According to the National Brain Tumor Society, “An estimated 700,000 Americans are living with a brain tumor. 69.8% of brain tumors are benign, and 30.2% of brain tumors are malignant. An estimated 87,240 people will receive a primary brain tumor diagnosis in 2020. The average survival rate for all malignant brain tumor patients is only 36%.”
Picture A is a preoperative MRI image of a 2-year old boy with a brain tumor, and picture B is a postoperative MRI scan showing a small enhanced tumor remnant, which was then treated with adjuvant chemotherapy. The American Brain Tumor Association (ABTA) states that 4,600 children will be diagnosed with brain tumors in 2020.
A major effort to leverage federated learning to advance detection of brain tumors was recently announced by Intel Labs. In cooperation with the Perelman School of Medicine at the University of Pennsylvania (Penn Medicine), Intel Labs is joining forces with 29 research and health care institutions to address brain tumor detection by leveraging federated learning among other machine learning techniques. This approach requires a massive amount of data.
Federated learning is currently used by several entities in major industries that require the highest levels of privacy and security, including pharmaceuticals, telecommunications and defense. The technique uses machine learning to train an algorithm over many distributed servers and edge devices that collect and hold data samples, without exchanging data samples between them. This privacy-centric approach is a far cry from the highly centralized approach of most machine learning techniques.

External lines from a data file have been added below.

import Mathlib.Algebra.QuadraticAlgebra.Basic
import Mathlib.NumberTheory.Real.GoldenRatio
import Mathlib.NumberTheory.Real.Irrational
import Mathlib.Tactic
import HarnessLib

/-!
# Exact arithmetic in `ℤ[φ]` and `ℤ[φ][√τ]` (golden-ratio coordinates) with decidable sign

Topic `Literature/Computability/QuantumComplexity`; number-system infrastructure for the
`PromiseBQP`-hardness of the Jones polynomial at `t = e^{2πi/5}` (`flw_jonesApproxProblem_hard`,
`JonesInBQP.lean`). At `k = 5` every entry of the Aharonov–Jones–Landau path-model matrices lies in
the ring `ℤ[ζ₅, √τ]`, `τ = φ - 1 = φ⁻¹ = 2cos(2π/5)` (weights `λ₂/λ₁ = φ`, `λ₁/λ₂ = τ`,
`√(λ₁λ₃)/λ₂ = √τ`, `A = ζ₅`; Aharonov–Jones–Landau 2009, §3.1 eq. (3.1) with `λ_ℓ = sin(πℓ/5)`),
and the braid compiler of the hardness reduction (Aharonov–Arad 2011, Thm. 3.2) has to compare
such numbers EXACTLY on a Turing machine. Following the tree's treatment of `ℤ[ω]`
(`ZWRing.lean`, `ZOmegaCodesFP.lean`: integer coordinates, evaluation into `ℂ`, a one-bit sign
test `0 < a + b√2` by squaring), this file provides the real part of that arithmetic:

* the coordinates are Mathlib's `QuadraticAlgebra R a b` (`ω² = a + bω`, a structure `⟨re, im⟩`
  with `deriving DecidableEq` and a computable `CommRing` structure, so that `decide` evaluates
  closed terms); we only add `QuadraticAlgebra.liftHom f t`, the ring homomorphism into a
  commutative ring along a base map `f : R →+* S` at a root `t` of `t² = f a + f b · t` (the
  `RingHom` form of Mathlib's `QuadraticAlgebra.lift`, which wants an `Algebra R S` instance we do
  not register for the tower `ℤ[φ] → ℝ`), with its injectivity criterion;
* `ZPhi = QuadraticAlgebra ℤ 1 1 = ℤ[φ]` (`φ² = 1 + φ`), `ZPhi.toReal` (at the golden ratio), its
  injectivity (`φ` is irrational, Mathlib `Real.goldenRatio_irrational`), and the **decidable sign**
  `ZPhi.pos` with `ZPhi.pos_iff : pos x = true ↔ 0 < toReal x`
  (`a + bφ = ((2a+b) + b√5)/2`, and `0 < x + y√5` is decided by the signs of `x, y` and of
  `x² - 5y²`);
* `ZPhiS = QuadraticAlgebra ZPhi τ 0 = ℤ[φ][√τ]`, `ZPhiS.toReal` (at `√τ = √(φ - 1)`), injectivity
  (`√τ ∉ ℚ(φ)`), and the decidable sign `ZPhiS.pos` with `ZPhiS.pos_iff` (same squaring trick one
  level up, using `ZPhi.pos`).

The complex level `ℤ[φ][ζ₅][√τ]` (`ζ₅² = τζ₅ - 1`) and the link to `ajlPoint 5`, `ajlWeight 5`
are the sequel. Nothing here is specific to braids; no statements of results beyond these
algebraic facts are introduced, and everything is proved.

## References

* N. Bourbaki, *Algebra I*, Ch. III §2.3 (quadratic algebras `R[θ]/(θ² - bθ - a)`; Mathlib
  `QuadraticAlgebra`) [folklore].
* D. Aharonov, V. Jones, Z. Landau, Algorithmica 55 (2009); arXiv:quant-ph/0511096, §3.1
  [AharonovJonesLandau2009].
* D. Aharonov, I. Arad, New J. Phys. 13 (2011) 035019, Thm. 3.2 (efficiency of the braid compiler)
  [AharonovArad2011].
-/

namespace Literature.Computability.QuantumComplexity

/-! ### Ring homomorphisms out of `QuadraticAlgebra R a b` along a base map -/

open QuadraticAlgebra

section LiftHom

variable {R S : Type*} [CommRing R] [CommRing S] {a b : R} (f : R →+* S) (t : S)

/-- **Evaluation at a root along a base map**: for `f : R →+* S` and `t ∈ S` with
`t² = f a + f b · t`, the map `⟨x, y⟩ ↦ f x + f y · t` is a ring homomorphism
`QuadraticAlgebra R a b → S` (universal property of `R[ω]/(ω² - bω - a)`). This is the `RingHom`
form of Mathlib's `QuadraticAlgebra.lift` (an `AlgHom` for an `[Algebra R S]` instance); a
deliberate dot-notation extension of the Mathlib structure, used along the tower
`ℤ[φ] → ℝ`, `ℤ[φ][√τ] → ℝ` without registering algebra instances on `ℝ`.
(Bourbaki, *Algebra I*, III §2.3.) [folklore] -/
def _root_.QuadraticAlgebra.liftHom (ht : t * t = f a + f b * t) : QuadraticAlgebra R a b →+* S where
  toFun x := f x.re + f x.im * t
  map_one' := by simp
  map_mul' x y := by
    simp only [QuadraticAlgebra.re_mul, QuadraticAlgebra.im_mul, map_add, map_mul]
    linear_combination (-(f x.im * f y.im)) * ht
  map_zero' := by simp
  map_add' x y := by simp only [QuadraticAlgebra.re_add, QuadraticAlgebra.im_add, map_add]; ring

variable {f t}

/-- `liftHom` applied. [folklore] -/
@[simp] theorem _root_.QuadraticAlgebra.liftHom_apply (ht : t * t = f a + f b * t) (x : QuadraticAlgebra R a b) :
    QuadraticAlgebra.liftHom f t ht x = f x.re + f x.im * t := rfl

/-- **Injectivity criterion**: if `f x + f y · t = 0` forces `x = y = 0` (i.e. `1, t` are
`f(R)`-linearly independent), `liftHom` is injective. [folklore] -/
theorem _root_.QuadraticAlgebra.liftHom_injective (ht : t * t = f a + f b * t)
    (hlin : ∀ x y : R, f x + f y * t = 0 → x = 0 ∧ y = 0) :
    Function.Injective (QuadraticAlgebra.liftHom f t ht) := by
  intro x y hxy
  have h0 : QuadraticAlgebra.liftHom f t ht (x - y) = 0 := by rw [map_sub, hxy, sub_self]
  rw [QuadraticAlgebra.liftHom_apply] at h0
  obtain ⟨h1, h2⟩ := hlin _ _ h0
  rw [QuadraticAlgebra.re_sub, sub_eq_zero] at h1
  rw [QuadraticAlgebra.im_sub, sub_eq_zero] at h2
  exact QuadraticAlgebra.ext h1 h2

end LiftHom

/-! ### `ℤ[φ]`: the golden integers -/

/-- **`ℤ[φ] = ℤ[ω]/(ω² - ω - 1)`** in coordinates `x + yφ` (Mathlib `QuadraticAlgebra ℤ 1 1`,
`ω² = 1 + ω`). [folklore] -/
abbrev ZPhi : Type := QuadraticAlgebra ℤ 1 1

namespace ZPhi

open Real

/-- The golden ratio `φ = 0 + 1·φ` (Mathlib's `QuadraticAlgebra.omega`). [folklore] -/
def phi : ZPhi := ⟨0, 1⟩

/-- `τ = φ - 1 = φ⁻¹ = 2cos(2π/5)`. [folklore] -/
def tau : ZPhi := ⟨-1, 1⟩

/-- Coordinates of `τ`. [folklore] -/
@[simp] theorem tau_re : tau.re = -1 := rfl
/-- Coordinates of `τ`. [folklore] -/
@[simp] theorem tau_im : tau.im = 1 := rfl

/-- **Evaluation `ℤ[φ] → ℝ` at the golden ratio** (`φ² = φ + 1`, Mathlib `Real.goldenRatio_sq`).
[folklore] -/
noncomputable def toReal : ZPhi →+* ℝ :=
  QuadraticAlgebra.liftHom (Int.castRingHom ℝ) goldenRatio (by
    have h := goldenRatio_sq
    simp only [map_one, one_mul]
    nlinarith [h])

/-- `toReal` applied. [folklore] -/
theorem toReal_apply (x : ZPhi) : toReal x = (x.re : ℝ) + (x.im : ℝ) * goldenRatio := rfl

/-- `toReal τ = φ - 1`. [folklore] -/
theorem toReal_tau : toReal tau = goldenRatio - 1 := by
  rw [toReal_apply, tau_re, tau_im]; push_cast; ring

/-- `0 < toReal τ` (`φ > 1`). [folklore] -/
theorem toReal_tau_pos : 0 < toReal tau := by
  rw [toReal_tau]; linarith [one_lt_goldenRatio]

/-- `τ · φ = 1` in `ℤ[φ]`. [folklore] -/
theorem tau_mul_phi : tau * phi = 1 := by decide

/-- **Integer linear independence of `1, t` for irrational `t`**: `a + b t = 0 ⇒ a = b = 0`.
[folklore] -/
theorem int_eq_zero_of_add_mul_irrational {t : ℝ} (ht : Irrational t) (a b : ℤ)
    (h : (a : ℝ) + (b : ℝ) * t = 0) : a = 0 ∧ b = 0 := by
  by_cases hb : b = 0
  · subst hb
    simp at h
    exact ⟨by exact_mod_cast h, rfl⟩
  · exfalso
    refine ht.ne_rat ((-a : ℚ) / b) ?_
    have hb' : (b : ℝ) ≠ 0 := by exact_mod_cast hb
    push_cast
    rw [eq_div_iff hb']
    linarith

/-- The conjugate evaluation `ℤ[φ] → ℝ` at `ψ = (1 - √5)/2` (the other root of `θ² = θ + 1`,
Mathlib `Real.goldenConj_sq`). [folklore] -/
noncomputable def toConj : ZPhi →+* ℝ :=
  QuadraticAlgebra.liftHom (Int.castRingHom ℝ) goldenConj (by
    have h := goldenConj_sq
    simp only [map_one, one_mul]
    nlinarith [h])

/-- `toConj` applied. [folklore] -/
theorem toConj_apply (x : ZPhi) : toConj x = (x.re : ℝ) + (x.im : ℝ) * goldenConj := rfl

/-- `toConj τ = ψ - 1 < 0`. [folklore] -/
theorem toConj_tau_neg : toConj tau < 0 := by
  rw [toConj_apply, tau_re, tau_im]; push_cast; linarith [goldenConj_neg]

/-- `toConj` is injective (`ψ` is irrational). [folklore] -/
theorem toConj_injective : Function.Injective toConj :=
  QuadraticAlgebra.liftHom_injective _ fun a b h =>
    int_eq_zero_of_add_mul_irrational goldenConj_irrational a b (by simpa using h)

/-- `toReal` is injective: equality in `ℝ` is decided on coordinates. [folklore] -/
theorem toReal_injective : Function.Injective toReal :=
  QuadraticAlgebra.liftHom_injective _ fun a b h =>
    int_eq_zero_of_add_mul_irrational goldenRatio_irrational a b (by simpa using h)

/-- `toReal x = toReal y ↔ x = y`. [folklore] -/
theorem toReal_inj {x y : ZPhi} : toReal x = toReal y ↔ x = y := toReal_injective.eq_iff

/-! #### The sign of `x + y√5` and of `a + bφ` -/

/-- **One-bit sign test for `0 < x + y√5`** (`x, y ∈ ℤ`), by the signs of `x, y` and a comparison
of `x²` with `5y²`. (Knuth, TAOCP 2, §4.3.1-style exact comparison; the tree's `posSqrtTwoTest`
for `√2`.) [folklore] -/
def posSqrtFive (x y : ℤ) : Bool :=
  if 0 ≤ y then (if 0 ≤ x then decide (x ≠ 0 ∨ y ≠ 0) else decide (x * x < 5 * y * y))
  else (if 0 < x then decide (5 * y * y < x * x) else false)

/-- `√5` is irrational, in the form used: `x² ≠ 5y²` unless `y = 0`. [folklore] -/
theorem sq_ne_five_mul_sq {x y : ℤ} (hy : y ≠ 0) : x * x ≠ 5 * y * y := by
  intro h
  have h5 : Irrational (Real.sqrt 5) := by
    simpa using Nat.Prime.irrational_sqrt (p := 5) (by norm_num)
  refine h5.ne_rat (|x| / |y| : ℚ) ?_
  have hyr : (0 : ℝ) < |(y : ℝ)| := abs_pos.2 (by exact_mod_cast hy)
  have h' : (x : ℝ) * x = 5 * y * y := by exact_mod_cast h
  have hxy : (|(x : ℝ)| / |(y : ℝ)|) * (|(x : ℝ)| / |(y : ℝ)|) = 5 := by
    field_simp
    rw [sq_abs, sq_abs]
    linear_combination h'
  push_cast
  rw [← hxy, Real.sqrt_mul_self (by positivity)]

/-- **Correctness of the sign test**: `posSqrtFive x y ↔ 0 < x + y√5`. [folklore] -/
theorem posSqrtFive_iff (x y : ℤ) : posSqrtFive x y = true ↔ 0 < (x : ℝ) + (y : ℝ) * Real.sqrt 5 := by
  have h5 : (0 : ℝ) < Real.sqrt 5 := Real.sqrt_pos.2 (by norm_num)
  have hs : Real.sqrt 5 * Real.sqrt 5 = 5 := Real.mul_self_sqrt (by norm_num)
  -- `(x + y√5)(x - y√5) = x² - 5y²`
  have key : ((x : ℝ) + y * Real.sqrt 5) * ((x : ℝ) - y * Real.sqrt 5) = (x : ℝ) * x - 5 * y * y := by
    linear_combination (-((y : ℝ) * y)) * hs
  unfold posSqrtFive
  by_cases hy : 0 ≤ y
  · rw [if_pos hy]
    have hy' : (0 : ℝ) ≤ y := by exact_mod_cast hy
    by_cases hx : 0 ≤ x
    · rw [if_pos hx, decide_eq_true_iff]
      have hx' : (0 : ℝ) ≤ x := by exact_mod_cast hx
      constructor
      · rintro (h | h)
        · have : (0 : ℝ) < x := by exact_mod_cast lt_of_le_of_ne hx (Ne.symm h)
          nlinarith [mul_nonneg hy' h5.le]
        · have : (0 : ℝ) < y := by exact_mod_cast lt_of_le_of_ne hy (Ne.symm h)
          nlinarith [mul_pos this h5]
      · intro h
        by_contra hc
        push Not at hc
        obtain ⟨rfl, rfl⟩ := hc
        simp at h
    · rw [if_neg hx, decide_eq_true_iff]
      push Not at hx
      have hx' : (x : ℝ) < 0 := by exact_mod_cast hx
      constructor
      · intro h
        have h' : (x : ℝ) * x < 5 * y * y := by exact_mod_cast h
        -- `x < 0 ≤ y`, `x² < 5y²`: `y√5 > -x > 0`
        have hneg : (x : ℝ) - y * Real.sqrt 5 < 0 := by nlinarith [mul_nonneg hy' h5.le]
        by_contra hc
        push Not at hc
        have : 0 ≤ ((x : ℝ) + y * Real.sqrt 5) * ((x : ℝ) - y * Real.sqrt 5) :=
          mul_nonneg_of_nonpos_of_nonpos hc hneg.le
        rw [key] at this
        linarith
      · intro h
        have hneg : (x : ℝ) - y * Real.sqrt 5 < 0 := by nlinarith [mul_nonneg hy' h5.le]
        have : ((x : ℝ) + y * Real.sqrt 5) * ((x : ℝ) - y * Real.sqrt 5) < 0 := mul_neg_of_pos_of_neg h hneg
        rw [key] at this
        have : (x * x - 5 * y * y : ℤ) < 0 := by exact_mod_cast this
        linarith
  · rw [if_neg hy]
    push Not at hy
    have hy' : (y : ℝ) < 0 := by exact_mod_cast hy
    by_cases hx : 0 < x
    · rw [if_pos hx, decide_eq_true_iff]
      have hx' : (0 : ℝ) < x := by exact_mod_cast hx
      have hpos : 0 < (x : ℝ) - y * Real.sqrt 5 := by nlinarith [mul_neg_of_neg_of_pos hy' h5]
      constructor
      · intro h
        have h' : (5 : ℝ) * y * y < x * x := by exact_mod_cast h
        by_contra hc
        push Not at hc
        have : ((x : ℝ) + y * Real.sqrt 5) * ((x : ℝ) - y * Real.sqrt 5) ≤ 0 :=
          mul_nonpos_of_nonpos_of_nonneg hc hpos.le
        rw [key] at this
        linarith
      · intro h
        have : 0 < ((x : ℝ) + y * Real.sqrt 5) * ((x : ℝ) - y * Real.sqrt 5) := mul_pos h hpos
        rw [key] at this
        have : (5 * y * y : ℤ) < x * x := by exact_mod_cast (by linarith : (5 : ℝ) * y * y < x * x)
        exact this
    · rw [if_neg hx]
      push Not at hx
      have hx' : (x : ℝ) ≤ 0 := by exact_mod_cast hx
      simp only [Bool.false_eq_true, false_iff, not_lt]
      nlinarith [mul_neg_of_neg_of_pos hy' h5]

/-- **Decidable sign on `ℤ[φ]`**: `pos (a + bφ)` tests `0 < (2a + b) + b√5` (`= 2(a + bφ)`).
[folklore] -/
def pos (z : ZPhi) : Bool := posSqrtFive (2 * z.re + z.im) z.im

/-- `2 (a + bφ) = (2a + b) + b√5`. [folklore] -/
theorem two_mul_toReal (z : ZPhi) :
    2 * toReal z = ((2 * z.re + z.im : ℤ) : ℝ) + (z.im : ℝ) * Real.sqrt 5 := by
  rw [toReal_apply, goldenRatio]; push_cast; ring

Intel Labs and Penn Medicine first brought federated learning to light in this area with the publication and presentation of a 2018 research paper called “Multi-institutional Deep Learning Modeling Without Sharing Patient Data: A Feasibility Study on Brain Tumor Segmentation.” The paper describes the importance of semantic segmentation of images from large datasets when creating deep learning models. It also addresses the complicated legal, technical and privacy-oriented challenges of creating such a dataset, emphasizing that federated learning could address these issues with a large-scale collaboration and proper expertise. The paper also highlights the fact that a federated learning approach could “train a model to over 99% of the accuracy of a model trained in the traditional, non-private method.”
To address the challenges of verifying the efficacy of federated learning in detection of brain tumors, Penn Medicine created an ongoing initiative called the Brain Tumor Segmentation (BraTS) Challenge . Semantic segmentation is also known as image segmentation. This technique organizes parts of an image into the same object class using a form of pixel-level prediction. In pixel-level prediction, each pixel in an image receives a specific categorical classification.
BraTS 2020 will evaluate segmentation of brain tumors in multimodal magnetic resonance imaging (MRI) scans in four phases:
- Utilizing preoperative MRI scans to focus on segmentation of heterogeneous brain tumors, focusing specifically on gliomas.
- Predicting overall survival of patients.
- Making a distinction between tumor psuedoprogression (an increase in lesion size following treatment) and true tumor recurrence through integrative analyses of machine learning algorithms and “integrative analyses of radiomic features”.
- Evaluating the algorithmic uncertainty of brain tumor segmentation.
Bottom Line
The combined conglomerate includes institutions from India, Switzerland, Germany, Canada, the United States, the UK and the Netherlands. Penn Medicine, Intel Labs and the 29 international health care and research institutions will create a state-of-the-art AI model that is trained on the largest brain tumor dataset. By using federated learning, the group hopes to ensure that all data used to train the model will remain private and local.